▽

import Literature.NumberTheory.GaloisRepresentations.TateDualLimitLocalPairing
import Literature.NumberTheory.GaloisRepresentations.GaloisH1MapBijectiveUnramified
import Literature.NumberTheory.GaloisCohomology.PoitouTateSelmerStructures
import HarnessLib

/-!
# Level Selmer structures of a torsion tower `(D_k)_k` (Greenberg 2010 §3.2, proof of Prop. 3.2.1)

Topic `NumberTheory/GaloisRepresentations`; namespace
`Literature.NumberTheory.GaloisRepresentations.DiscreteGaloisModule.TorsionLayers`. ONE definition
(`levelSelmerStructure`) with its unfolding / monotonicity lemmas; no named fact, no `sorry`, no
instance. Lane «SUR-Λ» of cell `bsd-eis` (road memo `SUR-LAMBDA-ROAD-w5g9.md` §2 ★(ε), brick C6c),
`--supports stmt-BirchSwinnertonDyer-19032`.

MATHEMATICS (R. Greenberg, *Surjectivity of the global-to-local map defining a Selmer group*,
Kyoto J. Math. 50 (2010), proof of Prop. 3.2.1, p. 15): for the finite Galois submodules
`D[𝔪ⁿ] ⊆ D` one uses the Selmer groups "for `D[𝔪ⁿ]` over `K`" cut out by THE SAME specification —
at `v ∈ Σ` the local condition on `H¹(K_v, D[𝔪ⁿ])` is the preimage of `L(K_v, D)` under
`H¹(K_v, D[𝔪ⁿ]) → H¹(K_v, D)`, and at the (finite) places outside `Σ` the unramified classes
(the Galois module being unramified there).  For a torsion tower `E : τ.TorsionLayers p`
(`D_k = E.N k`, the tree's datum of `PontryaginTateDualInverseLimit.lean`), a Selmer structure
`𝓛` on `D` and a finite set of places `T` (= `Σ`) this file defines that level-`k` Selmer structure

* `E.levelSelmerStructure 𝓛 T k : SelmerStructure (E.layerRep k)` — at `v ∈ T` the preimage
  `((D_k ⊆ D)_*)⁻¹ (𝓛_v)` (`E.localSubtypeMap v k`, `TateDualLimitLocalPairing.lean`), at a finite
  `v ∉ T` the unramified subgroup `H¹_ur(K_v, D_k)` (and, irrelevant for the applications where
  `T` contains the archimedean places, the preimage again at an archimedean `v ∉ T`);

and proves: the unfolding lemmas (`levelSelmerStructure_of_mem`, `mem_levelSelmerStructure_iff`,
`levelSelmerStructure_inr_of_not_mem`, `levelSelmerStructure_top_of_mem`), that it is unramified
outside `T` (`isUnramifiedOutside_levelSelmerStructure`), and that the level structures are
COMPATIBLE WITH THE LAYER INCLUSIONS `D_n ⊆ D_m` (`localInclMap_mem_levelSelmerStructure`: on `T` by
`(D_m ⊆ D)_* ∘ (D_n ⊆ D_m)_* = (D_n ⊆ D)_*`, off `T` because `H¹` of an equivariant map carries
unramified classes to unramified classes, Milne ADT I §2) — the hypothesis `h𝓕mono` of the
Kőnig step of Prop. 3.2.1 (Summits-side `SurLambda.exists_level_obstruction_eq_zero`).

HONESTY: bookkeeping only; nothing of Greenberg's propositions or of BSD is proved here.  AI
formalisation, weaker than expert review; the statements are established only by the kernel check.

## References
* R. Greenberg, *Surjectivity of the global-to-local map defining a Selmer group*, Kyoto J. Math.
  50 (2010) 853–888, §3.2, proof of Prop. 3.2.1 (p. 15). [Greenberg2010]
* J. S. Milne, *Arithmetic Duality Theorems*, 2nd ed. (2006), Ch. I §2 (unramified cohomology).
  [MilneADT2006]
* B. Howard, *The Heegner point Kolyvagin system*, Compos. Math. 140 (2004), Def. 2.1.10
  (Selmer structures unramified outside `Σ`). [Howard2004HeegnerKolyvagin]
-/

noncomputable section

open Function CategoryTheory NumberField IsDedekindDomain Field
open _root_.TopRep _root_.ContRepresentation _root_.ContinuousCohomology
open scoped ContRepresentation
open Literature.NumberTheory.GaloisRepresentations.DiscreteGaloisModule

namespace Literature.NumberTheory.GaloisRepresentations

namespace DiscreteGaloisModule.TorsionLayers

variable {K : Type} [Field K] [NumberField K] {D : Type} [AddCommGroup D] [TopologicalSpace D]
  [DiscreteTopology D] {τ : DiscreteGaloisModule K D} {p : ℕ} (E : τ.TorsionLayers p)
  (𝓛 : SelmerStructure τ) (T : Finset (Place K))

open Classical in
/-- **The level-`k` Selmer structure of the tower `(D_k)_k` cut out by `𝓛` on `T`**: at `v ∈ T` the
preimage of `𝓛_v ≤ H¹(K_v, D)` under `(D_k ⊆ D)_* : H¹(K_v, D_k) → H¹(K_v, D)`, at a finite place
`v ∉ T` the unramified classes `H¹_ur(K_v, D_k)` (Greenberg: the Selmer group "for `D[𝔪ⁿ]` over `K`"
of the same specification, `D[𝔪ⁿ]` being unramified outside `Σ`).
[cite: Greenberg2010, §3.2, proof of Prop. 3.2.1 (p. 15)]
[cite: Howard2004HeegnerKolyvagin, Def. 2.1.10 (arXiv:1202.6340 p. 6)] -/
def levelSelmerStructure (k : ℕ) : SelmerStructure (E.layerRep k) := fun v =>
  if v ∈ T then (𝓛 v).comap (E.localSubtypeMap v k)
  else
    match v with
    | Sum.inl w => (𝓛 (Sum.inl w)).comap (E.localSubtypeMap (Sum.inl w) k)
    | Sum.inr w => unramifiedSubgroup (GaloisRep.toLocal w (E.layerRep k)) 1

variable {T}

/-- On `T` the level condition is the preimage of `𝓛_v`. [cite: Greenberg2010, §3.2, proof of Prop. 3.2.1 (p. 15)] -/
theorem levelSelmerStructure_of_mem (k : ℕ) {v : Place K} (hv : v ∈ T) :
    E.levelSelmerStructure 𝓛 T k v = (𝓛 v).comap (E.localSubtypeMap v k) := by
  classical
  exact if_pos hv

/-- Membership on `T`: `z ∈ 𝓕_k(v) ↔ (D_k ⊆ D)_* z ∈ 𝓛_v`. [cite: Greenberg2010, §3.2, proof of Prop. 3.2.1 (p. 15)] -/
theorem mem_levelSelmerStructure_iff (k : ℕ) {v : Place K} (hv : v ∈ T)
    (z : galoisCohomology ((E.layerRep k).toLocal v) 1) :
    z ∈ E.levelSelmerStructure 𝓛 T k v ↔ E.localSubtypeMap v k z ∈ 𝓛 v := by
  rw [levelSelmerStructure_of_mem E 𝓛 k hv]
  rfl

/-- At a finite place outside `T` the level condition is the unramified one.
[cite: Greenberg2010, §3.2, proof of Prop. 3.2.1 (p. 15)] [cite: Howard2004HeegnerKolyvagin, Def. 2.1.10 (arXiv:1202.6340 p. 6)] -/
theorem levelSelmerStructure_inr_of_not_mem (k : ℕ) {w : HeightOneSpectrum (𝓞 K)}
    (hw : (Sum.inr w : Place K) ∉ T) :
    E.levelSelmerStructure 𝓛 T k (Sum.inr w) = unramifiedSubgroup (GaloisRep.toLocal w (E.layerRep k)) 1 := by
  classical
  exact if_neg hw

/-- The level structures are unramified outside `T` (when `T` contains the archimedean places).
[cite: Howard2004HeegnerKolyvagin, Def. 2.1.10 (arXiv:1202.6340 p. 6)] -/
theorem isUnramifiedOutside_levelSelmerStructure (hT : ∀ w : InfinitePlace K, (Sum.inl w : Place K) ∈ T)
    (k : ℕ) : (E.levelSelmerStructure 𝓛 T k).IsUnramifiedOutside T :=
  ⟨hT, fun _ hw => E.levelSelmerStructure_inr_of_not_mem 𝓛 k hw⟩

/-- For the relaxed structure `𝓛 = ⊤` the level condition on `T` is everything.
[cite: Greenberg2010, §3.2, proof of Prop. 3.2.1 (p. 15)] -/
theorem levelSelmerStructure_top_of_mem (k : ℕ) {v : Place K} (hv : v ∈ T) :
    E.levelSelmerStructure ⊤ T k v = ⊤ := by
  rw [levelSelmerStructure_of_mem E ⊤ k hv]
  exact AddSubgroup.comap_top _

/-- `𝓛 ≤ 𝓛'` gives `𝓕_k(𝓛) ≤ 𝓕_k(𝓛')` at every level. [cite: Greenberg2010, §3.2, proof of Prop. 3.2.1 (p. 15)] -/
theorem levelSelmerStructure_mono (k : ℕ) {𝓛 𝓛' : SelmerStructure τ} (h : 𝓛 ≤ 𝓛') :
    E.levelSelmerStructure 𝓛 T k ≤ E.levelSelmerStructure 𝓛' T k := by
  classical
  intro v
  by_cases hv : v ∈ T
  · rw [levelSelmerStructure_of_mem E 𝓛 k hv, levelSelmerStructure_of_mem E 𝓛' k hv]
    exact AddSubgroup.comap_mono (h v)
  · cases v with
    | inl w =>
      change (if (Sum.inl w : Place K) ∈ T then _ else (𝓛 (Sum.inl w)).comap _) ≤
        (if (Sum.inl w : Place K) ∈ T then _ else (𝓛' (Sum.inl w)).comap _)
      rw [if_neg hv, if_neg hv]
      exact AddSubgroup.comap_mono (h _)
    | inr w =>
      rw [levelSelmerStructure_inr_of_not_mem E 𝓛 k hv, levelSelmerStructure_inr_of_not_mem E 𝓛' k hv]

/-- **Compatibility with the layer inclusions** (`n ≤ m`): `(D_n ⊆ D_m)_*` carries `𝓕_n(v)` into
`𝓕_m(v)` at every place — on `T` since `(D_m ⊆ D)_* ∘ (D_n ⊆ D_m)_* = (D_n ⊆ D)_*`, at a finite
`v ∉ T` since `H¹` of an equivariant map preserves unramified classes (Milne I §2).  This is the
hypothesis `h𝓕mono` of the Kőnig step of Prop. 3.2.1.
[cite: Greenberg2010, §3.2, proof of Prop. 3.2.1 (p. 15)] [cite: MilneADT2006, Ch. I §2] -/
theorem localInclMap_mem_levelSelmerStructure (hT : ∀ w : InfinitePlace K, (Sum.inl w : Place K) ∈ T)
    {n m : ℕ} (h : n ≤ m) (v : Place K) {z : galoisCohomology ((E.layerRep n).toLocal v) 1}
    (hz : z ∈ E.levelSelmerStructure 𝓛 T n v) :
    E.localInclMap v h z ∈ E.levelSelmerStructure 𝓛 T m v := by
  by_cases hv : v ∈ T
  · rw [mem_levelSelmerStructure_iff E 𝓛 _ hv] at hz ⊢
    rwa [localSubtypeMap_localInclMap]
  · cases v with
    | inl w => exact absurd (hT w) hv
    | inr w =>
      rw [levelSelmerStructure_inr_of_not_mem E 𝓛 _ hv] at hz ⊢
      exact galoisCohomology.map_unramifiedSubgroup_le
        (τ := GaloisRep.toLocal w (E.layerRep n)) (τ' := GaloisRep.toLocal w (E.layerRep m))
        ((E.layerInclHom h).hom.restrictField (Place.Completion (Sum.inr w : Place K))) ⟨z, hz, rfl⟩

/-- The same compatibility, with the push-forward written as the tree's `galoisCohomology.map` of
the restricted layer inclusion (the spelling of `SurLambda.exists_level_obstruction_eq_zero`).
[cite: Greenberg2010, §3.2, proof of Prop. 3.2.1 (p. 15)] -/
theorem map_layerInclHom_mem_levelSelmerStructure
    (hT : ∀ w : InfinitePlace K, (Sum.inl w : Place K) ∈ T) ⦃n m : ℕ⦄ (h : n ≤ m) (v : Place K)
    (z : galoisCohomology ((E.layerRep n).toLocal v) 1) (hz : z ∈ E.levelSelmerStructure 𝓛 T n v) :
    galoisCohomology.map ((E.layerInclHom h).hom.restrictField (Place.Completion v)) 1 z ∈
      E.levelSelmerStructure 𝓛 T m v :=
  E.localInclMap_mem_levelSelmerStructure 𝓛 hT h v hz

end DiscreteGaloisModule.TorsionLayers

end Literature.NumberTheory.GaloisRepresentations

△

Work order -> Tally the lines in the data that contain the string "preimage". Report only the total.

Response below -> 5